Every agent gets a sandbox
This was the decision that made everything else work. Each subagent runs in an isolated container with exactly the tools it needs. The EVM agent gets Foundry, Slither, Echidna, Medusa. A Solana agent gets Anchor and Trdelnik. The ZK agent gets Circom and snarkjs.
Why isolation? A pentester agent writes exploit code and runs it. You don’t want that on your host, and you don’t want one agent’s test suite interfering with another’s.

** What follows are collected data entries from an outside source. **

import Summits.Ventures.PackingBounds.ThreePointCert.T28Agg1

/-!
# Tammes θ(28) ≤ arccos(1889/2500) (A(3, 1889/2500) ≤ 27): kernel validation of Gram block R0 (chunks 1–2 of 3)

Framing: lottery ticket; floor = certified bounds/negative ranges. Venture `PackingBounds` (cell
`pub-packcert`), three-point SDP family. Integer data of a feasible point of the Bachoc–Vallentin
semidefinite program (n = 3, s = 1889/2500, degree d = 10, Bachoc–Vallentin
multiplier set = cell mode sym2), derived by `cert2lean_s2.py` (sdp gen 5 fork of cert2lean_lp.py) from the exact rational certificate
`sdp-n3-d10-s1889-2500-sym2f-lpclient-v1.json` of the cell (exact verifier #1 + verifier #2 of the other seat), in the units of the kernel
checker `ThreePointCert.Check` + `CheckSym2` (soundness `card_le_of_cert3S2`); Gram factors offset-encoded for the
Kronecker-packed chunk validation `ThreePointCert.CheckKron` (emitter `emitleanS2.py` = lp gen 3 emitleanK.py). Generated file: plain
lists of integers / monomials.
-/

namespace Summit.Ventures.PackingBounds.ThreePointCert.T28

open Literature.Geometry.DiscreteGeometry Literature.Geometry.DiscreteGeometry.PolyCert PolyCert.SPoly

set_option maxRecDepth 100000 in
set_option maxHeartbeats 0 in
/-- Block `R0`: rows from 0 (143 rows) of `zᵀ(LLᵀ)z` added to `[]` give `dR0c1` (kernel, Kronecker-packed chunk check). -/
theorem okR0_1 : chunkOKK T28.gR0K 0 143 [] T28.dR0c1 = true := by
  decide +kernel

set_option maxRecDepth 100000 in
set_option maxHeartbeats 0 in
/-- Block `R0`: rows from 143 (94 rows) of `zᵀ(LLᵀ)z` added to `dR0c1` give `dR0c2` (kernel, Kronecker-packed chunk check). -/
theorem okR0_2 : chunkOKK T28.gR0K 143 94 T28.dR0c1 T28.dR0c2 = true := by
  decide +kernel

end Summit.Ventures.PackingBounds.ThreePointCert.T28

We support five sandbox backends (Tangle’s Sandbox API, Morph Cloud, Docker, Cloudflare Workers, bare local), all behind the same interface. Adding a sixth would be an afternoon of work. The subagent never knows or cares which backend it got.
When a subagent finds something, it calls publish_finding immediately. The finding streams back to the coordinator without waiting for the agent to finish its analysis. This matters because the coordinator can start reasoning about patterns across findings while agents are still working. “Two agents flagged reentrancy in different contracts” is useful information that might prompt the coordinator to spawn a third agent focused specifically on cross-contract reentrancy.
The deduplication problem
Three agents independently flag the same reentrancy issue. Each describes it differently. One calls it “state change after external call in withdraw(),” another says “potential reentrancy vulnerability in fund withdrawal logic,” the third reports “CEI violation in ETH transfer.” Same bug, three entries.
You can’t string-match these. We use a weighted similarity score: Jaccard similarity on tokenized titles (weight 0.4), code location proximity within a 15-line window (weight 0.35), and n-gram overlap on descriptions (weight 0.25). Anything above 0.65 similarity in the same vulnerability category gets merged.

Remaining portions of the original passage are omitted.